--- Provided material Enclosed Below ---

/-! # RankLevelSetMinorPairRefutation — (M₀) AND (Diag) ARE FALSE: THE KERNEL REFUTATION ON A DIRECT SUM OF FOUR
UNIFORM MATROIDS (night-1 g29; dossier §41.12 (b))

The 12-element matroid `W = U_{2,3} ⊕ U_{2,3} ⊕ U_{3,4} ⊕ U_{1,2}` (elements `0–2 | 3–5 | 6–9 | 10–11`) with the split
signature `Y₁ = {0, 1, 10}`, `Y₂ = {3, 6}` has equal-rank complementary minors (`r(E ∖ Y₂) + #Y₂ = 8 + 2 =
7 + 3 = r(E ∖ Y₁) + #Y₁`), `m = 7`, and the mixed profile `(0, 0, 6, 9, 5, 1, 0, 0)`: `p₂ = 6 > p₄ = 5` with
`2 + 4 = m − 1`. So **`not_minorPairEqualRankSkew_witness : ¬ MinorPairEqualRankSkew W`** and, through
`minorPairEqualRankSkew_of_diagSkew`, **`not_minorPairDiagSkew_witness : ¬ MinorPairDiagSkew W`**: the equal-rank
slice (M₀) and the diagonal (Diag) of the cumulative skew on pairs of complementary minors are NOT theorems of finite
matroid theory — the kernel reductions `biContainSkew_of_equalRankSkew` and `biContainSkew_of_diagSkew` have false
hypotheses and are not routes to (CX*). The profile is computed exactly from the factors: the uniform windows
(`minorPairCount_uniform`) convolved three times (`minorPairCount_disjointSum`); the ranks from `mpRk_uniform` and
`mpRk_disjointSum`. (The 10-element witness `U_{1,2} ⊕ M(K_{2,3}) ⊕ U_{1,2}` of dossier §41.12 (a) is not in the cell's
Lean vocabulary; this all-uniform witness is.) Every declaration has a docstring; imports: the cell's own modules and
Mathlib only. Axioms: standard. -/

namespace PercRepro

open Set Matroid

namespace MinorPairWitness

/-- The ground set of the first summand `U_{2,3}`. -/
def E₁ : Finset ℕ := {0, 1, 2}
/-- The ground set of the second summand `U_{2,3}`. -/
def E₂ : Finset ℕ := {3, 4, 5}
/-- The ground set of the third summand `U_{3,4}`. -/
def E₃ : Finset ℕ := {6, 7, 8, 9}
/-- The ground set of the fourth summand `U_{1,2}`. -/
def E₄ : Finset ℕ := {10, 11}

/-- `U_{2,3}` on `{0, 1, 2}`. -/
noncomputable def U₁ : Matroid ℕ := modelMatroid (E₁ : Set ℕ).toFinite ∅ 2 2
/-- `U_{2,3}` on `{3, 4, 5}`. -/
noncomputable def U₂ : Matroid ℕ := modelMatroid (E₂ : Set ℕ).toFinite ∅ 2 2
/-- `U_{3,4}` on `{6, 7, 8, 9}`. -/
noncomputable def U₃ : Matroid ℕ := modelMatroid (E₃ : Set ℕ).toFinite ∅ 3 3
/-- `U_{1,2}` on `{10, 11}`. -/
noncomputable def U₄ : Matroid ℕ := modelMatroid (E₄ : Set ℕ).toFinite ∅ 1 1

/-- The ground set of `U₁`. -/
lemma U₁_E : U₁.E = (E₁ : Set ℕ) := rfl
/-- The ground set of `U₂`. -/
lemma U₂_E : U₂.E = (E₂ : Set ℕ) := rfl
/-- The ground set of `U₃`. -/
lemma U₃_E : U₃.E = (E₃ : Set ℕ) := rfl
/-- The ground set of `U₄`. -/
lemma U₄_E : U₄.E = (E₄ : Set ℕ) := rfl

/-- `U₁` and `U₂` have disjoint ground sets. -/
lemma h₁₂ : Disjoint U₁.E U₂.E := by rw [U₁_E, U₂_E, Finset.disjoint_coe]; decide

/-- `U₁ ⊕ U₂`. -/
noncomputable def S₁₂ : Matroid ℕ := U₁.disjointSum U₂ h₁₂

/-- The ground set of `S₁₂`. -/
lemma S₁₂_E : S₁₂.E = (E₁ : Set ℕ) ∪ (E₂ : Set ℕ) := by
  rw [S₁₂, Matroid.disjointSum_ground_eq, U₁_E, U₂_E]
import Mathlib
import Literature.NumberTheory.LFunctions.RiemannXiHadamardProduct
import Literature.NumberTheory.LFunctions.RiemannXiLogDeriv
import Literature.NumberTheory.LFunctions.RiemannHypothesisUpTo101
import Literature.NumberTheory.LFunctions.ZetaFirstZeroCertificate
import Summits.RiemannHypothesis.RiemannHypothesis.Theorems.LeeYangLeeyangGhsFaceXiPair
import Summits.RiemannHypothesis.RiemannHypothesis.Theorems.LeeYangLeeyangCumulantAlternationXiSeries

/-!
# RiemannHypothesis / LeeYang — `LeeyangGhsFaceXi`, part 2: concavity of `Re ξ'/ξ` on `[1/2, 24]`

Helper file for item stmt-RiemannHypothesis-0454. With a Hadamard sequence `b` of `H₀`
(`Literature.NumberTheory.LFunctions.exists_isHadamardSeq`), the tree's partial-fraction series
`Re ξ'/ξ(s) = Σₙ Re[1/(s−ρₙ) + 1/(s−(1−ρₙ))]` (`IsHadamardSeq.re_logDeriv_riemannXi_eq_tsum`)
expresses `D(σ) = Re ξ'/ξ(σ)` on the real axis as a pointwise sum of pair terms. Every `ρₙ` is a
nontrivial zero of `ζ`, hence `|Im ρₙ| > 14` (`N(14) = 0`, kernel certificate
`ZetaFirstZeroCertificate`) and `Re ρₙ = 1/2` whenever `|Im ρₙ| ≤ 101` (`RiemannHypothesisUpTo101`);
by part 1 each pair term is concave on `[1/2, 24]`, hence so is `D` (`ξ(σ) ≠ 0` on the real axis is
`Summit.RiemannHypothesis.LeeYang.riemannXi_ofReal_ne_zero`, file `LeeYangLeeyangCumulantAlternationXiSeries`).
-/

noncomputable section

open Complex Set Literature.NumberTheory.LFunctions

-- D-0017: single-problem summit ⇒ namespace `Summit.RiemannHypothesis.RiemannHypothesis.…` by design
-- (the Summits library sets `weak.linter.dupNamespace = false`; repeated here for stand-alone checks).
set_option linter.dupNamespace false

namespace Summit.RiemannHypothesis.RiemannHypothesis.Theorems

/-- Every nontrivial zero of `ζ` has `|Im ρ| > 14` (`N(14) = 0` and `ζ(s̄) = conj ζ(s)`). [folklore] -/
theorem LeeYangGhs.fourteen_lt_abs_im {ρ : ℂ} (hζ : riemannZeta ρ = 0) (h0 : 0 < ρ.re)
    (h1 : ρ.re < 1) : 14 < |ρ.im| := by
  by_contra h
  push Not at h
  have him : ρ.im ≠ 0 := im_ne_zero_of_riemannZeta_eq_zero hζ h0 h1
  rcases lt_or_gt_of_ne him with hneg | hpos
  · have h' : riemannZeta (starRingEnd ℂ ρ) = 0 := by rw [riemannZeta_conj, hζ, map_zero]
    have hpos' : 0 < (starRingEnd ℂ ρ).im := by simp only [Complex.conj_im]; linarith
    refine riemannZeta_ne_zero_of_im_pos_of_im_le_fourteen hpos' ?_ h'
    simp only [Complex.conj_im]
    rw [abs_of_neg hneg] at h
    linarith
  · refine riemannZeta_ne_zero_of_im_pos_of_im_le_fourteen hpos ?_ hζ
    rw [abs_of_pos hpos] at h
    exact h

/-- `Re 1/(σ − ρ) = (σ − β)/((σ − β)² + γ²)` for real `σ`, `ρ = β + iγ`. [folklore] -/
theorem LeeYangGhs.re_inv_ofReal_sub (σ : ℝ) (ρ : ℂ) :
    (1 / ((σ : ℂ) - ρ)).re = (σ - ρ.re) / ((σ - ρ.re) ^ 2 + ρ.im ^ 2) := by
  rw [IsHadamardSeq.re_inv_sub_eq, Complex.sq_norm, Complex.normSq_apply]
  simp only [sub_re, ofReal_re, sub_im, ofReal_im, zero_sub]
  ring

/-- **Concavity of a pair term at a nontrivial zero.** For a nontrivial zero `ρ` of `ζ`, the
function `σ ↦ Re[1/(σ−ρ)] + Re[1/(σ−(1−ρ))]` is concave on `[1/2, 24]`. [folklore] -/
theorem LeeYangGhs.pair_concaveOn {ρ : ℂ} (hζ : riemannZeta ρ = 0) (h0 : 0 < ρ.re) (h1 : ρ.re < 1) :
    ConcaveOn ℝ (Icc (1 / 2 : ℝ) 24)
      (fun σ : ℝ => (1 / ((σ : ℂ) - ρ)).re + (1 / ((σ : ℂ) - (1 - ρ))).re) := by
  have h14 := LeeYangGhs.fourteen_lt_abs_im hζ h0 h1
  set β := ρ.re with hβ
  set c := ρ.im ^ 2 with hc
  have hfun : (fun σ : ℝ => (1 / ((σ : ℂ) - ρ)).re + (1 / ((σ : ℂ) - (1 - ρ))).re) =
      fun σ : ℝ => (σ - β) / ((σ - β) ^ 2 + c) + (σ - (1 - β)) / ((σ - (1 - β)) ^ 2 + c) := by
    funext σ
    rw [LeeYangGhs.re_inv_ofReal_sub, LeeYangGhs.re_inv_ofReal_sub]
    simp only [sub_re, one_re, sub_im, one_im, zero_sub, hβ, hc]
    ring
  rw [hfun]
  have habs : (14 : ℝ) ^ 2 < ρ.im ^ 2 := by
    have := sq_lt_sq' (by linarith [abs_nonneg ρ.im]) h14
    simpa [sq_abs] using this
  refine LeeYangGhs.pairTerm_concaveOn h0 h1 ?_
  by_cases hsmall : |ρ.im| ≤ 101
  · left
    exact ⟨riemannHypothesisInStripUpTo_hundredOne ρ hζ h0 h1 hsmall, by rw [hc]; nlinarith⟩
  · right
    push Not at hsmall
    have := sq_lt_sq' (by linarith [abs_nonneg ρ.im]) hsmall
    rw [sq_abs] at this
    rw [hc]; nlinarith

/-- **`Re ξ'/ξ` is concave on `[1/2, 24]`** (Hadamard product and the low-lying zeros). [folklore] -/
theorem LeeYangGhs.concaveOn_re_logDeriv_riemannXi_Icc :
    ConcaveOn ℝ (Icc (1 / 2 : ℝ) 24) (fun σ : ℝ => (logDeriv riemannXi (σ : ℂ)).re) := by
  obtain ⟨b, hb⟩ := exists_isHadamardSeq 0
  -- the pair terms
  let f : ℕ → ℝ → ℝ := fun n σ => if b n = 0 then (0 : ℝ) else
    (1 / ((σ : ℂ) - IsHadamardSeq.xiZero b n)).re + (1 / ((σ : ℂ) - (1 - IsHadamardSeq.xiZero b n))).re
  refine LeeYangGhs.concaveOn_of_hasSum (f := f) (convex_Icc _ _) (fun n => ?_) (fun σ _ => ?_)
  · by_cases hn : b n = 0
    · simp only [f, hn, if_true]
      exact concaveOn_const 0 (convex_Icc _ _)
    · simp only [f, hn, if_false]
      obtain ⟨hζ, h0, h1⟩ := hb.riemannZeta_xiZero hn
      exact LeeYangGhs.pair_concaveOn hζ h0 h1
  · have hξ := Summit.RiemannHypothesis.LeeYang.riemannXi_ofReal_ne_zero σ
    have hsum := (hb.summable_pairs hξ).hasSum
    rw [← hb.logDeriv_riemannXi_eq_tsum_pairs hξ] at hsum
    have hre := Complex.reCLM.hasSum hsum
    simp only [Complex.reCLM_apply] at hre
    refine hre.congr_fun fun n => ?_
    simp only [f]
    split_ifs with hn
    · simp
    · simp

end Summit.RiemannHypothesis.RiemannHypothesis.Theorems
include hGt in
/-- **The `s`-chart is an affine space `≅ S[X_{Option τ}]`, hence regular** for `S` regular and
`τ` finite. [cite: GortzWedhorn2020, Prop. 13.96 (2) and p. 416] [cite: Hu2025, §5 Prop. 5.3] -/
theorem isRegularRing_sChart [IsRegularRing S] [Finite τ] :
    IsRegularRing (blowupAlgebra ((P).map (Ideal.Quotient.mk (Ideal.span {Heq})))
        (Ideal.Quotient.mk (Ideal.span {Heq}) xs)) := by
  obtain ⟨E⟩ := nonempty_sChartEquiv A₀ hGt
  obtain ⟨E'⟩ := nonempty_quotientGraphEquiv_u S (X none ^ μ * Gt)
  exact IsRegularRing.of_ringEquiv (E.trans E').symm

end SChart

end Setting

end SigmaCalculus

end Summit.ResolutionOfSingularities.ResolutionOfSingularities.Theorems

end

--- End of Enclosed Provided material ---

What you will do:
Your reply should consist only of the lines from the one containing "exact IsRegularRing.of_ringEquiv (E.trans" through the last line of the records, each reproduced exactly.

Task answer:
  exact IsRegularRing.of_ringEquiv (E.trans E').symm

end SChart

end Setting

end SigmaCalculus

end Summit.ResolutionOfSingularities.ResolutionOfSingularities.Theorems

end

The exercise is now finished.